Deja Vu: Aussie hackers loot Silk Road 2 of $2.6 million in bitcoins

Barely a few months after the infamous online black market Silk Road was taken down, only to rise like a phoenix from the ashes as Silk Road 2, the site has been hacked.

Hackers have made off with approximately 4,400 bitcoins worth $2.6 million from Silk Road 's escrow account. The site's administrators blamed a "transaction malleability" or a vulnerability in the virtual currency itself. The bitcoins belonging to Silk Road 2 staff and users were temporarily vulnerable when the site was being upgraded.

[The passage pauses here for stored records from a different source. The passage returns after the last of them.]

/-! ## §1 The sandwich: crux ⇐ summit (so `¬ crux` refutes the summit) -/

/-- The generating set of the cell, verbatim from the route decl. [folklore] -/
def gens : Set KZ.FormalRep :=
  {d | ∃ (α β a : ℝ) (r : KZ.IntegralRep 1), IsAlgebraic ℚ α ∧ IsAlgebraic ℚ β ∧ IsAlgebraic ℚ a ∧
    4 * α ^ 3 + 27 * β ^ 2 ≠ 0 ∧ r.domain = {x | 0 < x 0 ^ 3 + α * x 0 + β} ∧
    EqOn r.integrand (fun x => a / Real.sqrt (x 0 ^ 3 + α * x 0 + β)) r.domain ∧ d = KZ.of r}

/-- The crux, unfolded over `gens` (definitional). [folklore] -/
theorem cell_iff :
    AlgebraicModuliRealPeriodCell ↔ ∀ c ∈ AddSubgroup.closure gens, KZ.eval c = 0 → c ∈ KZ.relations :=
  Iff.rfl

/-- The kernel conjecture gives the cell (restriction to a sub-closure). [folklore] -/
theorem cell_of_kzKernelConjecture (h : KZKernelConjecture) : AlgebraicModuliRealPeriodCell :=
  fun c _ hc => h c hc

/-- **Sandwich, upper half**: the summit implies the crux (via the tree's
`kzKernelConjecture_iff_isRational`). [folklore] -/
theorem cell_of_summit (h : KontsevichZagierPeriods) : AlgebraicModuliRealPeriodCell :=
  cell_of_kzKernelConjecture (kzKernelConjecture_iff_isRational.mpr h)

/-- **Why the crux resists refutation**: any disproof of it is a disproof of the summit. [folklore] -/
theorem not_summit_of_not_cell (h : ¬ AlgebraicModuliRealPeriodCell) : ¬ KontsevichZagierPeriods :=
  fun hS => h (cell_of_summit hS)

/-! ## §2 Load-bearing analysis of the four side conditions: none is load-bearing for truth -/

/-- Generators with ALL four side conditions dropped (any real `α β a`, singular cubics allowed;
the `IntegralRep` structure still forces `ℚ`-semialgebraic data and absolute convergence). [folklore] -/
def gens₀ : Set KZ.FormalRep :=
  {d | ∃ (α β a : ℝ) (r : KZ.IntegralRep 1), r.domain = {x | 0 < x 0 ^ 3 + α * x 0 + β} ∧
    EqOn r.integrand (fun x => a / Real.sqrt (x 0 ^ 3 + α * x 0 + β)) r.domain ∧ d = KZ.of r}

/-- Generators with the three algebraicity hypotheses dropped. [folklore] -/
def gensNoAlg : Set KZ.FormalRep :=
  {d | ∃ (α β a : ℝ) (r : KZ.IntegralRep 1), 4 * α ^ 3 + 27 * β ^ 2 ≠ 0 ∧
    r.domain = {x | 0 < x 0 ^ 3 + α * x 0 + β} ∧
    EqOn r.integrand (fun x => a / Real.sqrt (x 0 ^ 3 + α * x 0 + β)) r.domain ∧ d = KZ.of r}

/-- Generators with the nonsingularity hypothesis dropped. [folklore] -/
def gensNoDisc : Set KZ.FormalRep :=
  {d | ∃ (α β a : ℝ) (r : KZ.IntegralRep 1), IsAlgebraic ℚ α ∧ IsAlgebraic ℚ β ∧ IsAlgebraic ℚ a ∧
    r.domain = {x | 0 < x 0 ^ 3 + α * x 0 + β} ∧
    EqOn r.integrand (fun x => a / Real.sqrt (x 0 ^ 3 + α * x 0 + β)) r.domain ∧ d = KZ.of r}

/-- `AlgebraicModuliRealPeriodCell` without any side condition. [folklore] -/
def CellWithoutSideConditions : Prop :=
  ∀ c ∈ AddSubgroup.closure gens₀, KZ.eval c = 0 → c ∈ KZ.relations

/-- `AlgebraicModuliRealPeriodCell` without `IsAlgebraic ℚ α ∧ IsAlgebraic ℚ β ∧ IsAlgebraic ℚ a`. [folklore] -/
def CellWithoutAlgebraicity : Prop :=
  ∀ c ∈ AddSubgroup.closure gensNoAlg, KZ.eval c = 0 → c ∈ KZ.relations

/-- `AlgebraicModuliRealPeriodCell` without `4α³ + 27β² ≠ 0`. [folklore] -/
def CellWithoutNonsingularity : Prop :=
  ∀ c ∈ AddSubgroup.closure gensNoDisc, KZ.eval c = 0 → c ∈ KZ.relations

theorem gens_subset_gensNoAlg : gens ⊆ gensNoAlg := by
  rintro d ⟨α, β, a, r, -, -, -, hΔ, hd, hi, rfl⟩
  exact ⟨α, β, a, r, hΔ, hd, hi, rfl⟩

theorem gens_subset_gensNoDisc : gens ⊆ gensNoDisc := by
  rintro d ⟨α, β, a, r, hα, hβ, ha, -, hd, hi, rfl⟩
  exact ⟨α, β, a, r, hα, hβ, ha, hd, hi, rfl⟩

theorem gensNoAlg_subset_gens₀ : gensNoAlg ⊆ gens₀ := by
  rintro d ⟨α, β, a, r, -, hd, hi, rfl⟩
  exact ⟨α, β, a, r, hd, hi, rfl⟩

theorem gensNoDisc_subset_gens₀ : gensNoDisc ⊆ gens₀ := by
  rintro d ⟨α, β, a, r, -, -, -, hd, hi, rfl⟩
  exact ⟨α, β, a, r, hd, hi, rfl⟩

/-- Even with every side condition dropped the statement is a special case of the summit. [folklore] -/
theorem cellWithoutSideConditions_of_summit (h : KontsevichZagierPeriods) : CellWithoutSideConditions :=
  fun c _ hc => (kzKernelConjecture_iff_isRational.mpr h) c hc

theorem cellWithoutAlgebraicity_of_cellWithoutSideConditions (h : CellWithoutSideConditions) :
    CellWithoutAlgebraicity :=
  fun c hc hc0 => h c (AddSubgroup.closure_mono gensNoAlg_subset_gens₀ hc) hc0

theorem cellWithoutNonsingularity_of_cellWithoutSideConditions (h : CellWithoutSideConditions) :
    CellWithoutNonsingularity :=
  fun c hc hc0 => h c (AddSubgroup.closure_mono gensNoDisc_subset_gens₀ hc) hc0

theorem cell_of_cellWithoutAlgebraicity (h : CellWithoutAlgebraicity) : AlgebraicModuliRealPeriodCell :=
  fun c hc hc0 => h c (AddSubgroup.closure_mono gens_subset_gensNoAlg hc) hc0

theorem cell_of_cellWithoutNonsingularity (h : CellWithoutNonsingularity) : AlgebraicModuliRealPeriodCell :=
  fun c hc hc0 => h c (AddSubgroup.closure_mono gens_subset_gensNoDisc hc) hc0

/-- **No `_false_without_<H>` theorem exists for any side condition `H` unless the summit is false.** [folklore] -/
theorem not_summit_of_not_cellWithoutSideConditions (h : ¬ CellWithoutSideConditions) :
    ¬ KontsevichZagierPeriods :=
  fun hS => h (cellWithoutSideConditions_of_summit hS)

"We have been hacked. Nobody is in danger, no information has been leaked, and server access was never obtained by the attacker. Our initial investigations indicate that a vendor exploited a recently discovered vulnerability in the Bitcoin protocol known as "transaction malleability" to repeatedly withdraw coins from our system until it was completely empty. Despite our hardening and pentesting procedures, this attack vector was outside of penetration testing scope due to being rooted in the Bitcoin protocol itself," wrote moderator Defcon on the Silk Road forum per DeepDotWeb.

According to Defcon, two Australians (going by the handle LethalWeapon and mrkermit) and a French national, who used six vendor accounts (narco93, ketama, riccola, Germancoke, napolicoke and smokinglife), may have hacked the site by exploiting the bug to empty Silk Road 2's escrow account of the funds. The two Aussies are suspected of stealing 2.5 percent of the total bitcoins, whereas the French user is believed to have made off with the remainder. The three suspected hackers allegedly knew each other.

While Silk Road 2 administrators say that thieves have taken advantage of the bug in the virtual currency, others opine that the hacking may have been an inside job.

Defcon, however, is optimistic and hopes that the hackers will return the bitcoins.

"Given the right flavor of influence from our community, we can only hope that he will decide to return the coins with integrity as opposed to hiding like a coward," wrote the moderator.

Silk Road 2 seems to have learned a lesson the hard way and Defcon revealed that the site will implement stringent measures to counter future vulnerabilities.

"Multi-signature transactions are the only way this community will be protected long-term. I am aggressively tasking our devs on building out multi-sig support for commonly-used bitcoin clients," he said.

After news of the hacking on Thursday, February 13, the price of BTC dived by 50 points.